* Exercise goal
Below is a listing. Set down exactly the lines from the one containing "the virtual edge" through the one containing "mark or touched)", both ends included, and leave out the rest.

BEGIN Given records

import Mathlib
import Summits.Ventures.PercRepro2.TypedSmallVertexReduction
import Summits.Ventures.PercRepro2.TypedSixVertex
import Summits.Ventures.PercRepro2.TypedBundleSpine

/-!
# The two exact part rules on the class with at most two unmarked typed vertices: root bundles
and two-terminal parts are theorems there, and the seven-vertex hypothesis without them (blind
cell PercRepro2, mine-2 g43, 2026-08-29; `proofs/MINE2-SEVEN.md` §5, row M2-88)

p2's two exact elimination identities — the root bundle (`typedCount_rootBundle`: an unmarked part
`I` hanging on `v, a₁, a₂` becomes the two virtual edges `v–a₁(k₁)`, `v–a₂(k₂)`) and the
two-terminal part (`typedCount_twoTerminal`: a part attached at `s, t` becomes the virtual edge
`s–t(k)`) — write the typed count as a nonnegative integer combination of counts of instances with
one part fewer.  On the class «at most two unmarked typed vertices» (the residual class of the
seven-vertex reduction `HCov_of_card_le_seven_of_residual`), the instances after the elimination
have at most one unmarked typed vertex whenever the part is TOUCHED (some typed edge of the part
meets `I`) and its third terminal `v` is a mark or touched — and those are theorems of the tree
(`typedCount_nonneg_of_unmarked_le_one`, TypedSixVertex.lean; the virtual types `0` / `3` pinned
by `typedCount_mixed_of_le_three`).

* **`typedCount_nonneg_of_rootBundle_rest_le_one'`**, **`typedCount_nonneg_of_twoTerminal_rest_le_one`**
  — the compositions, every pinning;
* **`RootBundleTouched`**, **`TwoTerminalMarked`** — the touched root bundle (`v` a mark or touched)
  and the two-terminal part with marked terminals, touched;
* **`typedCount_nonneg_of_rootBundleTouched_unmarked_le_two`**,
  **`typedCount_nonneg_of_twoTerminalMarked_unmarked_le_two`** — row 2′TRI on any pinned-closed
  instance with at most two unmarked typed vertices carrying such a part;
* **`HCov_of_card_le_seven_of_residual_core`** — (HCOV) on every graph with at most seven vertices
  from row 2′TRI on the residual instances with at most two unmarked typed vertices carrying
  NEITHER a touched root bundle NOR a marked two-terminal part: the hats, the adjacent pairs
  `u ~ {a₁, a₂, w}`, the pairs hanging on the roots and a mark, and the pairs attached at two
  marks are removed from the seven-vertex hypothesis.

Own code; standard axioms.
-/

namespace Summit.Ventures.PercRepro2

END Given records

* Exercise solution
two-terminal part (`typedCount_twoTerminal`: a part attached at `s, t` becomes the virtual edge
`s–t(k)`) — write the typed count as a nonnegative integer combination of counts of instances with
one part fewer.  On the class «at most two unmarked typed vertices» (the residual class of the
seven-vertex reduction `HCov_of_card_le_seven_of_residual`), the instances after the elimination
have at most one unmarked typed vertex whenever the part is TOUCHED (some typed edge of the part
meets `I`) and its third terminal `v` is a mark or touched — and those are theorems of the tree
(`typedCount_nonneg_of_unmarked_le_one`, TypedSixVertex.lean; the virtual types `0` / `3` pinned
by `typedCount_mixed_of_le_three`).

* **`typedCount_nonneg_of_rootBundle_rest_le_one'`**, **`typedCount_nonneg_of_twoTerminal_rest_le_one`**
  — the compositions, every pinning;
* **`RootBundleTouched`**, **`TwoTerminalMarked`** — the touched root bundle (`v` a mark or touched)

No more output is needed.